The End Of Race Day Lasix? Two Studies Examine Effectiveness Of Dosing 24 Hours Pre-Race

by | 09.15.2019 | 11:55am

In 2015, The Grayson-Jockey Club Research Foundation sought research on Exercise Induced Pulmonary Hemorrhage (EIPH) and how to control the condition without race-day medication. Two research projects were selected for funding, and now results are in. Both studies, which were recently published in peer-reviewed journals, were designed to test the effect of furosemide (Lasix) under various circumstances.

One project from the University of California at Davis was overseen by Dr. Heather Knych, who used 15 fit Thoroughbreds with no history of EIPH and administered three treatments: a saline placebo, furosemide four hours before exercise and furosemide 24 hours before exercise with limited water intake.

The horses then took part in exercise sessions and were assessed for bleeding.
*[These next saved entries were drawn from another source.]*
/-- **Reduction of the fact to the `r` positive Dehn twists `σ_j = τ^{e_j}`**, at the level of the
finite approximations: if for every core-missing null-homologous model knot `K ⊂ M_r` and every
handle `j` the Rasmussen invariants of `D(k⃗)(σ_j ∘ K) = D(k⃗ + e_j)(K)` and `D(k⃗)(K)` agree for all
large `k` (hypothesis `h1` — the re-indexing in ONE index, [MMSW] proof of Thm. 2.8), then the same
holds for every `τ^ε`, `ε ∈ ℤʳ` (`Pi.single_induction` over the subgroup of good multi-indices).
[cite: ManolescuMarengonSarkarWillis2023, Thm. 2.8 (proof) and Thm. 3.7] -/
theorem eventually_approxHasRasmussen_multiIndex_of_single
    (h1 : ∀ {r : ℕ} {K : 𝕊 1 → 𝔼 4} (j : Fin r), IsModelKnot r K → IsNullHomologous r K →
      (∀ t, wC (K t) ≠ 0) → ∃ k₀ : ℤ, ∀ k : ℤ, k₀ ≤ k → ∀ s : ℤ,
        ApproxHasRasmussen r k (beltTwist r (Pi.single j 1) ∘ K) s ↔ ApproxHasRasmussen r k K s) :
    eventually_approxHasRasmussen_multiIndex := by
  intro r K hK h0 hw ε
  show ∃ k₀ : ℤ, ∀ k : ℤ, k₀ ≤ k → ∀ s : ℤ,
    ApproxHasRasmussen r k (beltTwist r ε ∘ K) s ↔ ApproxHasRasmussen r k K s
  -- the good multi-indices (for all admissible knots at once)
  have hP0 : ∀ K : 𝕊 1 → 𝔼 4, IsModelKnot r K → IsNullHomologous r K → (∀ t, wC (K t) ≠ 0) →
      ∃ k₀ : ℤ, ∀ k : ℤ, k₀ ≤ k → ∀ s : ℤ,
        ApproxHasRasmussen r k (beltTwist r 0 ∘ K) s ↔ ApproxHasRasmussen r k K s :=
    fun K _ _ _ ↦ ⟨0, fun k _ s ↦ by
      rw [show beltTwist r 0 ∘ K = K from funext fun t ↦ beltTwist_zero (K t)]⟩
  have hPadd : ∀ ε ε' : Fin r → ℤ,
      (∀ K : 𝕊 1 → 𝔼 4, IsModelKnot r K → IsNullHomologous r K → (∀ t, wC (K t) ≠ 0) →
        ∃ k₀ : ℤ, ∀ k : ℤ, k₀ ≤ k → ∀ s : ℤ,
          ApproxHasRasmussen r k (beltTwist r ε ∘ K) s ↔ ApproxHasRasmussen r k K s) →
      (∀ K : 𝕊 1 → 𝔼 4, IsModelKnot r K → IsNullHomologous r K → (∀ t, wC (K t) ≠ 0) →
        ∃ k₀ : ℤ, ∀ k : ℤ, k₀ ≤ k → ∀ s : ℤ,
          ApproxHasRasmussen r k (beltTwist r ε' ∘ K) s ↔ ApproxHasRasmussen r k K s) →
      ∀ K : 𝕊 1 → 𝔼 4, IsModelKnot r K → IsNullHomologous r K → (∀ t, wC (K t) ≠ 0) →
        ∃ k₀ : ℤ, ∀ k : ℤ, k₀ ≤ k → ∀ s : ℤ,
          ApproxHasRasmussen r k (beltTwist r (ε + ε') ∘ K) s ↔ ApproxHasRasmussen r k K s :=
    fun ε ε' hε hε' K hK h0 hw ↦
      exists_forall_approxHasRasmussen_beltTwist_add_comp_iff hK.mem (hε K hK h0 hw)
        (hε' _ (hK.beltTwist_comp ε) ((isNullHomologous_beltTwist_comp_iff K ε).2 h0)
          (wC_beltTwist_comp_ne_zero hK hw ε))
  have hPneg : ∀ ε : Fin r → ℤ,
      (∀ K : 𝕊 1 → 𝔼 4, IsModelKnot r K → IsNullHomologous r K → (∀ t, wC (K t) ≠ 0) →
        ∃ k₀ : ℤ, ∀ k : ℤ, k₀ ≤ k → ∀ s : ℤ,
          ApproxHasRasmussen r k (beltTwist r ε ∘ K) s ↔ ApproxHasRasmussen r k K s) →
      ∀ K : 𝕊 1 → 𝔼 4, IsModelKnot r K → IsNullHomologous r K → (∀ t, wC (K t) ≠ 0) →
        ∃ k₀ : ℤ, ∀ k : ℤ, k₀ ≤ k → ∀ s : ℤ,
          ApproxHasRasmussen r k (beltTwist r (-ε) ∘ K) s ↔ ApproxHasRasmussen r k K s :=
    fun ε hε K hK h0 hw ↦ by
      obtain ⟨k₀, hk⟩ := hε _ (hK.beltTwist_comp (-ε))
        ((isNullHomologous_beltTwist_comp_iff K (-ε)).2 h0) (wC_beltTwist_comp_ne_zero hK hw (-ε))
      rw [beltTwist_comp_beltTwist_comp hK.mem, neg_add_cancel,
        show beltTwist r 0 ∘ K = K from funext fun t ↦ beltTwist_zero (K t)] at hk
      exact ⟨k₀, fun k hkk s ↦ (hk k hkk s).symm⟩
  have hPsingle : ∀ (j : Fin r) (m : ℤ), ∀ K : 𝕊 1 → 𝔼 4, IsModelKnot r K → IsNullHomologous r K →
      (∀ t, wC (K t) ≠ 0) → ∃ k₀ : ℤ, ∀ k : ℤ, k₀ ≤ k → ∀ s : ℤ,
        ApproxHasRasmussen r k (beltTwist r (Pi.single j m) ∘ K) s ↔ ApproxHasRasmussen r k K s :=
    fun j m ↦ by
      induction m using Int.induction_on with
      | zero => rw [Pi.single_zero]; exact hP0
      | succ n ih => rw [Pi.single_add]; exact hPadd _ _ ih fun K hK h0 hw ↦ h1 j hK h0 hw
      | pred n ih =>
        rw [sub_eq_add_neg, Pi.single_add]
        refine hPadd _ _ ih ?_
        rw [Pi.single_neg]
        exact hPneg _ fun K hK h0 hw ↦ h1 j hK h0 hw
  exact Pi.single_induction (fun ε ↦ ∀ K : 𝕊 1 → 𝔼 4, IsModelKnot r K → IsNullHomologous r K →
    (∀ t, wC (K t) ≠ 0) → ∃ k₀ : ℤ, ∀ k : ℤ, k₀ ≤ k → ∀ s : ℤ,
      ApproxHasRasmussen r k (beltTwist r ε ∘ K) s ↔ ApproxHasRasmussen r k K s)
    ε hP0 hPadd hPsingle K hK h0 hw

/-! ## The fact is [MMSW] Thm. 3.7 for the belt twists, over the diagonal facts

`eventually_approxHasRasmussen_multiIndex` unfolded with `beltTwist`, and the two reductions: from
`s₋(τ^ε ∘ K) = s ↔ s₋(K) = s` (Thm. 3.7 for `τ^ε`, a HYPOTHESIS here) together with the diagonal
facts `MMSW.eventually_approxHasRasmussen` (Thm. 1.4), `MMSW.hasSMinus_unique` (Thm. 1.3) and
Reidemeister's theorem; and conversely. -/

/-- The named fact, read through `beltTwist`. [cite: ManolescuMarengonSarkarWillis2023, Thm. 3.7 and Thm. 3.3] -/
theorem eventually_approxHasRasmussen_multiIndex_iff :
    eventually_approxHasRasmussen_multiIndex ↔
      ∀ {r : ℕ} {K : 𝕊 1 → 𝔼 4}, IsModelKnot r K → IsNullHomologous r K →
        (∀ t, wC (K t) ≠ 0) → ∀ ε : Fin r → ℤ, ∃ k₀ : ℤ, ∀ k : ℤ, k₀ ≤ k → ∀ s : ℤ,
          ApproxHasRasmussen r k (beltTwist r ε ∘ K) s ↔ ApproxHasRasmussen r k K s :=
  Iff.rfl

/-- **Reduction of `eventually_approxHasRasmussen_multiIndex` to [MMSW] Thm. 3.7 for the belt
twists.**  If `s₋(τ^ε ∘ K) = s ↔ s₋(K) = s` for all core-missing null-homologous model knots `K`
and all `ε ∈ ℤʳ` (hypothesis `h37`: [MMSW] Thm. 3.7 for `φ = Π_j σ_j^{ε_j}`), then, given the
diagonal finite approximation theorem (`MMSW.eventually_approxHasRasmussen`, Thm. 1.4),
well-definedness (`MMSW.hasSMinus_unique`, Thm. 1.3) and Reidemeister's theorem (uniqueness of `s`
in `S³`), the Rasmussen invariants of `D(k⃗)(τ^ε ∘ K)` and `D(k⃗)(K)` agree for all large `k`: both
sequences are eventually constant, with values `s₋(τ^ε ∘ K)` and `s₋(K)`, which `h37` identifies.
[cite: ManolescuMarengonSarkarWillis2023, Thm. 3.7, Thm. 3.3 and Thm. 3.4] -/
theorem eventually_approxHasRasmussen_multiIndex_of_hasSMinus_beltTwist_comp_iff
    (h37 : ∀ {r : ℕ} {K : 𝕊 1 → 𝔼 4} (ε : Fin r → ℤ) (s : ℤ), IsModelKnot r K →
      IsNullHomologous r K → (∀ t, wC (K t) ≠ 0) →
        (HasSMinus r (beltTwist r ε ∘ K) s ↔ HasSMinus r K s))
    (hev : eventually_approxHasRasmussen) (huniq : hasSMinus_unique) (hR : Knot.reidemeister) :
    eventually_approxHasRasmussen_multiIndex := by
  rw [eventually_approxHasRasmussen_multiIndex_iff]
  intro r K hK h0 hw ε
  have hK' : IsModelKnot r (beltTwist r ε ∘ K) := hK.beltTwist_comp ε
  have h0' : IsNullHomologous r (beltTwist r ε ∘ K) :=
    (isNullHomologous_beltTwist_comp_iff K ε).2 h0
  have hw' : ∀ t, wC ((beltTwist r ε ∘ K) t) ≠ 0 := wC_beltTwist_comp_ne_zero hK hw ε
  obtain ⟨s₀, k₀, hk⟩ := hev hK h0 hw
  obtain ⟨s₁, k₁, hk'⟩ := hev hK' h0' hw'
  have hs₀ : HasSMinus r K s₀ := ⟨h0, K, IsModelIsotopic.refl hK, hw, k₀, hk⟩
  have hs₁ : HasSMinus r (beltTwist r ε ∘ K) s₁ :=
    ⟨h0', beltTwist r ε ∘ K, IsModelIsotopic.refl hK', hw', k₁, hk'⟩
  obtain rfl : s₁ = s₀ := huniq ((h37 ε s₁ hK h0 hw).1 hs₁) hs₀
  refine ⟨max k₀ k₁, fun k hkk s ↦ ?_⟩
  have h1 : ApproxHasRasmussen r k (beltTwist r ε ∘ K) s₁ := hk' k ((le_max_right _ _).trans hkk)
  have h2 : ApproxHasRasmussen r k K s₁ := hk k ((le_max_left _ _).trans hkk)
  exact ⟨fun h ↦ by rw [h.unique hR h1]; exact h2, fun h ↦ by rw [h.unique hR h2]; exact h1⟩

/-- **Conversely, the fact gives [MMSW] Thm. 3.7 for the belt twists**, for every model knot:
a representative `K''` of `K` (isotopic, core-missing, with eventually constant `s(D(k⃗)(K''))`)
gives the representative `τ^ε ∘ K''` of `τ^ε ∘ K` (`τ^ε` transports model isotopies), whose
finite approximations have eventually the same Rasmussen invariants by the fact; the converse
implication is the same for `τ^{-ε}`. [cite: ManolescuMarengonSarkarWillis2023, Thm. 3.7] -/
theorem hasSMinus_beltTwist_comp_iff_of_multiIndex (hm : eventually_approxHasRasmussen_multiIndex)
    {K : 𝕊 1 → 𝔼 4} (hK : IsModelKnot r K) (ε : Fin r → ℤ) (s : ℤ) :
    HasSMinus r (beltTwist r ε ∘ K) s ↔ HasSMinus r K s := by
  rw [eventually_approxHasRasmussen_multiIndex_iff] at hm
  -- one implication, for all model knots and all multi-indices, suffices
  suffices key : ∀ {K : 𝕊 1 → 𝔼 4} (ε : Fin r → ℤ), IsModelKnot r K → HasSMinus r K s →
      HasSMinus r (beltTwist r ε ∘ K) s by
    refine ⟨fun h ↦ ?_, key ε hK⟩
    have h' := key (-ε) (hK.beltTwist_comp ε) h
    rwa [beltTwist_neg_comp_beltTwist_comp hK.mem] at h'
  intro K ε hK h
  obtain ⟨h0, K'', hiso, hw'', k₀, hk⟩ := h
  have hK'' : IsModelKnot r K'' := hiso.isModelKnot_right
  obtain ⟨k₁, hk₁⟩ := hm hK'' (hiso.isNullHomologous h0) hw'' ε
  refine ⟨(isNullHomologous_beltTwist_comp_iff K ε).2 h0, beltTwist r ε ∘ K'', hiso.beltTwist_comp ε,
    wC_beltTwist_comp_ne_zero hK'' hw'' ε, max k₀ k₁, fun k hkk ↦ ?_⟩
  exact (hk₁ k ((le_max_right _ _).trans hkk) s).2 (hk k ((le_max_left _ _).trans hkk))

/-- **[MMSW] Thm. 3.7 for all belt twists `τ^ε` from the `r` generators `σ_j = τ^{e_j}`**: the set
of multi-indices `ε` with `s₋(τ^ε ∘ K) = s ↔ s₋(K) = s` for all model knots `K` contains `0`, is
closed under addition (`τ^{ε + ε'} = τ^{ε'} ∘ τ^ε` on `M_r`) and under negation (`τ^{-ε}` is the
inverse), so it is all of `ℤʳ` as soon as it contains the basis vectors.
[cite: ManolescuMarengonSarkarWillis2023, §2.3 and Thm. 3.7] -/
theorem hasSMinus_beltTwist_comp_iff_of_single
    (h1 : ∀ {K : 𝕊 1 → 𝔼 4} (j : Fin r) (s : ℤ), IsModelKnot r K →
      (HasSMinus r (beltTwist r (Pi.single j 1) ∘ K) s ↔ HasSMinus r K s))
    {K : 𝕊 1 → 𝔼 4} (hK : IsModelKnot r K) (ε : Fin r → ℤ) (s : ℤ) :
    HasSMinus r (beltTwist r ε ∘ K) s ↔ HasSMinus r K s := by
  -- the good multi-indices: `0`, closed under `+` and `-`, containing the `e_j`
  have hP0 : ∀ K : 𝕊 1 → 𝔼 4, IsModelKnot r K →
      (HasSMinus r (beltTwist r 0 ∘ K) s ↔ HasSMinus r K s) := fun K _ ↦ by
    rw [show beltTwist r 0 ∘ K = K from funext fun t ↦ beltTwist_zero (K t)]
  have hPadd : ∀ ε ε' : Fin r → ℤ,
      (∀ K : 𝕊 1 → 𝔼 4, IsModelKnot r K → (HasSMinus r (beltTwist r ε ∘ K) s ↔ HasSMinus r K s)) →
      (∀ K : 𝕊 1 → 𝔼 4, IsModelKnot r K → (HasSMinus r (beltTwist r ε' ∘ K) s ↔ HasSMinus r K s)) →
      ∀ K : 𝕊 1 → 𝔼 4, IsModelKnot r K →
        (HasSMinus r (beltTwist r (ε + ε') ∘ K) s ↔ HasSMinus r K s) :=
    fun ε ε' hε hε' K hK ↦ by
      rw [← beltTwist_comp_beltTwist_comp hK.mem ε ε', hε' _ (hK.beltTwist_comp ε), hε K hK]
  have hPneg : ∀ ε : Fin r → ℤ,
      (∀ K : 𝕊 1 → 𝔼 4, IsModelKnot r K → (HasSMinus r (beltTwist r ε ∘ K) s ↔ HasSMinus r K s)) →
      ∀ K : 𝕊 1 → 𝔼 4, IsModelKnot r K →
        (HasSMinus r (beltTwist r (-ε) ∘ K) s ↔ HasSMinus r K s) := fun ε hε K hK ↦ by
    have h := hε _ (hK.beltTwist_comp (-ε))
    rw [beltTwist_comp_beltTwist_comp hK.mem, neg_add_cancel,
      show beltTwist r 0 ∘ K = K from funext fun t ↦ beltTwist_zero (K t)] at h
    exact h.symm
  have hPsingle : ∀ (j : Fin r) (m : ℤ), ∀ K : 𝕊 1 → 𝔼 4, IsModelKnot r K →
      (HasSMinus r (beltTwist r (Pi.single j m) ∘ K) s ↔ HasSMinus r K s) := fun j m ↦ by
    induction m using Int.induction_on with
    | zero => rw [Pi.single_zero]; exact hP0
    | succ n ih => rw [Pi.single_add]; exact hPadd _ _ ih fun K hK ↦ h1 j s hK
    | pred n ih =>
      rw [sub_eq_add_neg, Pi.single_add]
      refine hPadd _ _ ih ?_
      rw [Pi.single_neg]
      exact hPneg _ fun K hK ↦ h1 j s hK
  exact Pi.single_induction (fun ε ↦ ∀ K : 𝕊 1 → 𝔼 4, IsModelKnot r K →
    (HasSMinus r (beltTwist r ε ∘ K) s ↔ HasSMinus r K s)) ε hP0 hPadd hPsingle K hK

/-- **Reduction of the fact to [MMSW] Thm. 3.7 for the `r` positive Dehn twists `σ_j`** along the
belt spheres (hypothesis `h1`: `s₋(σ_j ∘ K) = s ↔ s₋(K) = s` for model knots, `σ_j = τ^{e_j}`), over
the diagonal facts. What `h1` asserts beyond the tree is exactly the multi-index stabilisation of
the Khovanov–Lee complexes of `D(k⃗)` in the `j`-th index ([MMSW] Cor. 2.2, Thm. 2.5, proof of
Thm. 2.8). [cite: ManolescuMarengonSarkarWillis2023, Thm. 3.7 and Thm. 2.8] -/
theorem eventually_approxHasRasmussen_multiIndex_of_hasSMinus_single_comp_iff
    (h1 : ∀ {r : ℕ} {K : 𝕊 1 → 𝔼 4} (j : Fin r) (s : ℤ), IsModelKnot r K →
      (HasSMinus r (beltTwist r (Pi.single j 1) ∘ K) s ↔ HasSMinus r K s))
    (hev : eventually_approxHasRasmussen) (huniq : hasSMinus_unique) (hR : Knot.reidemeister) :
    eventually_approxHasRasmussen_multiIndex :=
  eventually_approxHasRasmussen_multiIndex_of_hasSMinus_beltTwist_comp_iff
    (fun ε s hK _ _ ↦ hasSMinus_beltTwist_comp_iff_of_single (fun j s hK ↦ h1 j s hK) hK ε s)
    hev huniq hR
Based on endoscopic exam and broncho alveolar lavage (BAL), researchers in that study concluded that the 24-hour treatment is not as effective as the four-hour treatment, reports Blood-Horse.

Dr. Warwick Bayly of Washington State University oversaw the second study, which used seven fit Thoroughbreds diagnosed with EIPH and tested seven different treatment protocols. The goal was to determine the efficacy of furosemide at two different doses (5 mL and 10 mL) administered 24 hours before exercise.

The study was conducted in two phases: the first part of the study worked the horses on a treadmill and data was recorded from scopes and lavages. These numbers were compared with the same procedures that had been completed two days before the treadmill test to try to pinpoint the effect of the treatment protocols.

The second phase of the study returned the horses to the track where they trained for four weeks and then ran two simulated races.

At the completion of the study, the researchers at Washington State reported that a low, 5-milliliter dose of furosemide given 24 hours before a race with controlled water access could be a good replacement for the current four-hour dose — in known bleeders.